Getting Started Part 2: One City, Endless Adventures

Imagine being in Paris long enough to have a favorite bakery, go back to a museum a second time, and find the best bench to watch the sun set over the Seine. 

When you are considering traveling on your own, picking one city and allowing yourself the time to get comfortable and explore at your own pace can be exhilarating and low risk.  You can practice your travel chops with very few logistics to manage.

There are three factors that work for me: a few group activities, the right hotel, and intentional listening about priorities every day.

Booking Activities.  Being on your own is glorious and you will likely have planned out things you want to do and see. Having just a couple of activities on the schedule that put you in contact with other travelers can be a break. (If nothing else, you might appreciate being on your own even more after.) This could be booking a half-day city tour, a segway excursion, or a group class. If groups aren’t your thing, you might book a private walking tour guide.  I love to try cooking classes or foodie events (because local cheese tastings, wow). Group activities are easy to book in advance and—your hotel may have ideas. 

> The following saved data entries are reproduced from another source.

/-- **The synchronization frequency `θ̇_∞`** (Thm 5.1 (1): «the frequencies `θ̇ᵢ(t)` synchronize
exponentially to some frequency `θ̇_∞ ∈ [θ̇_min(0), θ̇_max(0)]`»), for a GLOBAL solution staying in
`Δ̄(γ)`, `γ + φ̄ ≤ π/2`, with the complete-graph weight floor `w`: there is `θ̇_∞` between the initial
extreme frequencies with `|θ̇ᵢ(t) − θ̇_∞| ≤ V₀ e^{−n w t}` for all `t ≥ 0` and all `i`; in particular
(`n w > 0`) every `θ̇ᵢ(t) → θ̇_∞`. Construction: `θ̇_∞ = inf_{s ≥ 0} maxᵢ θ̇ᵢ(s)` (the maximum is
non-increasing and the minimum non-decreasing along the flow, by `frequency_contraction` applied to
time-shifted solutions), squeezed by the contraction estimate. [cite: DorflerBullo2012,
arXiv:0910.5673 §5.1 Thm 5.1 statement (1) and proof; §5.2 Thm 5.3 statement 2)] -/
theorem exists_syncFrequency (hD : ∀ i, 0 < K.D i) (hP : ∀ i j, 0 ≤ K.P i j)
    {γ φbar w : ℝ} (hφ0 : ∀ i j, 0 ≤ K.φ i j) (hφ : ∀ i j, K.φ i j ≤ φbar)
    (hγφ : γ + φbar ≤ Real.pi / 2) (hw : ∀ i j, i ≠ j → w ≤ K.P i j * Real.cos (γ + φbar) / K.D i)
    {θ : ℝ → Fin n → ℝ} (hθ : ∀ T : ℝ, ∀ t ∈ Icc 0 T, HasDerivWithinAt θ (K.field (θ t)) (Icc 0 T) t)
    (hinv : ∀ t, 0 ≤ t → θ t ∈ arcPolytope n γ) {ymax ymin V0 : ℝ}
    (hmax : ∀ i, K.field (θ 0) i ≤ ymax) (hmin : ∀ i, ymin ≤ K.field (θ 0) i)
    (hV0 : ∀ i j, K.field (θ 0) i - K.field (θ 0) j ≤ V0) (hn : 0 < n) :
    ∃ θinf : ℝ, ymin ≤ θinf ∧ θinf ≤ ymax ∧
      (∀ t, 0 ≤ t → ∀ i, |K.field (θ t) i - θinf| ≤ V0 * Real.exp (-(n * w) * t)) ∧
      (0 < w → ∀ i, Tendsto (fun t => K.field (θ t) i) atTop (𝓝 θinf)) := by
  haveI : Nonempty (Fin n) := ⟨⟨0, hn⟩⟩
  -- velocities, their max `M` and min `m` over the oscillators
  obtain ⟨y, hy⟩ : ∃ y : ℝ → Fin n → ℝ, ∀ s i, y s i = K.field (θ s) i := ⟨_, fun _ _ => rfl⟩
  set M : ℝ → ℝ := fun s => ⨆ i, y s i with hM
  set m : ℝ → ℝ := fun s => ⨅ i, y s i with hm
  have hleM : ∀ s i, y s i ≤ M s := fun s i =>
    le_ciSup (f := fun i => y s i) (Set.finite_range _).bddAbove i
  have hmle : ∀ s i, m s ≤ y s i := fun s i =>
    ciInf_le (f := fun i => y s i) (Set.finite_range _).bddBelow i
  have hMatt : ∀ s, ∃ i, y s i = M s := fun s => exists_eq_ciSup_of_finite
  have hmatt : ∀ s, ∃ i, y s i = m s := fun s => exists_eq_ciInf_of_finite
  -- `frequency_contraction` on the solution shifted by `s ≥ 0`, observed at `s + u`
  have hshift : ∀ s, 0 ≤ s → ∀ u, 0 ≤ u → ∀ i, y (s + u) i ≤ M s ∧ m s ≤ y (s + u) i := by
    intro s hs u hu i
    have hθs := Literature.Analysis.ODE.hasDerivWithinAt_comp_add_of_solution hθ hs
    have h := K.frequency_contraction hD hP hφ0 hφ hγφ hw (T := u) (θ := fun r => θ (s + r))
      (hθs u) (fun r hr => hinv (s + r) (by linarith [hr.1])) (ymax := M s) (ymin := m s)
      (V0 := M s - m s)
      (fun j => by simpa [← hy] using hleM s j) (fun j => by simpa [← hy] using hmle s j)
      (fun j k => by
        have h1 := hleM s j; have h2 := hmle s k
        simp only [add_zero, ← hy]; linarith)
      u ⟨hu, le_rfl⟩
    exact ⟨by simpa [← hy] using h.1 i, by simpa [← hy] using h.2.1 i⟩
  have hManti : ∀ s t, 0 ≤ s → s ≤ t → M t ≤ M s := fun s t hs hst => by
    obtain ⟨i, hi⟩ := hMatt t
    have := (hshift s hs (t - s) (by linarith) i).1
    rw [show s + (t - s) = t by ring, hi] at this
    exact this
  have hmmono : ∀ s t, 0 ≤ s → s ≤ t → m s ≤ m t := fun s t hs hst => by
    obtain ⟨i, hi⟩ := hmatt t
    have := (hshift s hs (t - s) (by linarith) i).2
    rw [show s + (t - s) = t by ring, hi] at this
    exact this
  have hmM : ∀ s, m s ≤ M s := fun s => by
    obtain ⟨i, hi⟩ := hMatt s
    exact (hmle s i).trans_eq hi
  -- the contraction estimate from time `0`: `M t − m t ≤ V₀ e^{−nwt}`
  have hgap : ∀ t, 0 ≤ t → M t - m t ≤ V0 * Real.exp (-(n * w) * t) := by
    intro t ht
    obtain ⟨i, hi⟩ := hMatt t
    obtain ⟨j, hj⟩ := hmatt t
    have h := (K.frequency_contraction hD hP hφ0 hφ hγφ hw (hθ t) (fun r hr => hinv r hr.1)
      hmax hmin hV0 t ⟨ht, le_rfl⟩).2.2 i j
    rw [← hy, ← hy, hi, hj] at h
    exact h
  -- the limit frequency: `θ̇_∞ := inf_{s ≥ 0} M s`
  set θinf : ℝ := ⨅ s : {s : ℝ // 0 ≤ s}, M s.1 with hθinf
  have hbdd : BddBelow (Set.range fun s : {s : ℝ // 0 ≤ s} => M s.1) := by
    refine ⟨m 0, ?_⟩
    rintro _ ⟨s, rfl⟩
    exact (hmmono 0 s.1 le_rfl s.2).trans (hmM s.1)
  have hinfle : ∀ t, 0 ≤ t → θinf ≤ M t := fun t ht =>
    ciInf_le hbdd (⟨t, ht⟩ : {s : ℝ // 0 ≤ s})
  have hleinf : ∀ t, 0 ≤ t → m t ≤ θinf := by
    intro t ht
    haveI : Nonempty {s : ℝ // 0 ≤ s} := ⟨⟨0, le_rfl⟩⟩
    refine le_ciInf fun s => ?_
    rcases le_total t s.1 with hts | hst
    · exact (hmmono t s.1 ht hts).trans (hmM s.1)
    · exact (hmM t).trans (hManti s.1 t s.2 hst)
  have hrate : ∀ t, 0 ≤ t → ∀ i, |K.field (θ t) i - θinf| ≤ V0 * Real.exp (-(n * w) * t) := by
    intro t ht i
    rw [← hy, abs_le]
    have h1 := hleM t i; have h2 := hmle t i
    have h3 := hinfle t ht; have h4 := hleinf t ht; have h5 := hgap t ht
    constructor <;> linarith
  refine ⟨θinf, ?_, ?_, hrate, fun hw0 i => ?_⟩
  · -- `y_min ≤ m 0 ≤ θ̇_∞`
    refine le_trans ?_ (hleinf 0 le_rfl)
    exact le_ciInf fun i => by rw [hy]; exact hmin i
  · -- `θ̇_∞ ≤ M 0 ≤ y_max`
    refine (hinfle 0 le_rfl).trans ?_
    exact ciSup_le fun i => by rw [hy]; exact hmax i
  · -- convergence: squeeze by `V₀ e^{−nwt} → 0`
    have hnw : -(n * w : ℝ) < 0 := by
      have : (0 : ℝ) < n := by exact_mod_cast hn
      nlinarith
    have hexp : Tendsto (fun t : ℝ => V0 * Real.exp (-(n * w) * t)) atTop (𝓝 0) := by
      have h1 : Tendsto (fun t : ℝ => -(n * w) * t) atTop atBot :=
        tendsto_id.const_mul_atTop_of_neg hnw
      have h2 := Real.tendsto_exp_atBot.comp h1
      simpa using h2.const_mul V0
    rw [tendsto_iff_norm_sub_tendsto_zero]
    refine squeeze_zero' (Eventually.of_forall fun t => norm_nonneg _) ?_ hexp
    filter_upwards [eventually_ge_atTop (0 : ℝ)] with t ht
    rw [Real.norm_eq_abs]
    exact hrate t ht i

The Right Hotel.  I love hotels and spend more time reading about hotels, inns, and AirBnBs than any other part of planning. There are at least three ways the right hotel can support your plan.

  • Location. If you want a bit more confidence, choose a hotel central to the sites and activities you are most interested in. It may be more expensive but it can be worth it.  The city is just outside your door. Walking to the theatre or taking an early morning through the historic center is priceless. 
  • Public space.  Have you ever spent the day walking and exploring – and find that you are too tired for even one more block – but it’s your dream city and you are not ready to leave it all – certainly not to go to your room and close the door?   Choosing a hotel with lots of options for a quiet drink with a view, a bustling lobby for people-watching, or a library bar let’s you stay in the swing but with your feet up.
  • Accommodations: Hotels vs Other Choices.  Today we have access to information about hotels, inns, AirBnBs, and bed and breakfasts – even unusual accommodations that are quirky. (I once stayed in a guest room at Hotel Dieu, a hospital in Paris. Very odd, great gardens, creepy at night, wouldn’t have missed it.)  In cities, hotels can offer you a few benefits that are valuable when you are alone. 
    • Staff.  When you arrive, regardless of the hour, staff are there to greet and help.  If you have a problem, from a medical issue to a haircut, they have advice.  Basically they are your team
    • Predictability. Not always true but between the website and TripAdvisor.com and other sites, you can a realistic sense of what your experience will be at a hotel.
    • Services.  Bellmen, room service, a coffee shop or dining room, maybe a spa or business center.  The city has so much to offer but sometimes you will want an easy fix!
    • And don’t discount that a hotel is easier to find when you arrived, travel weary in a new place, and just less lonely when you are on your own. At least for now.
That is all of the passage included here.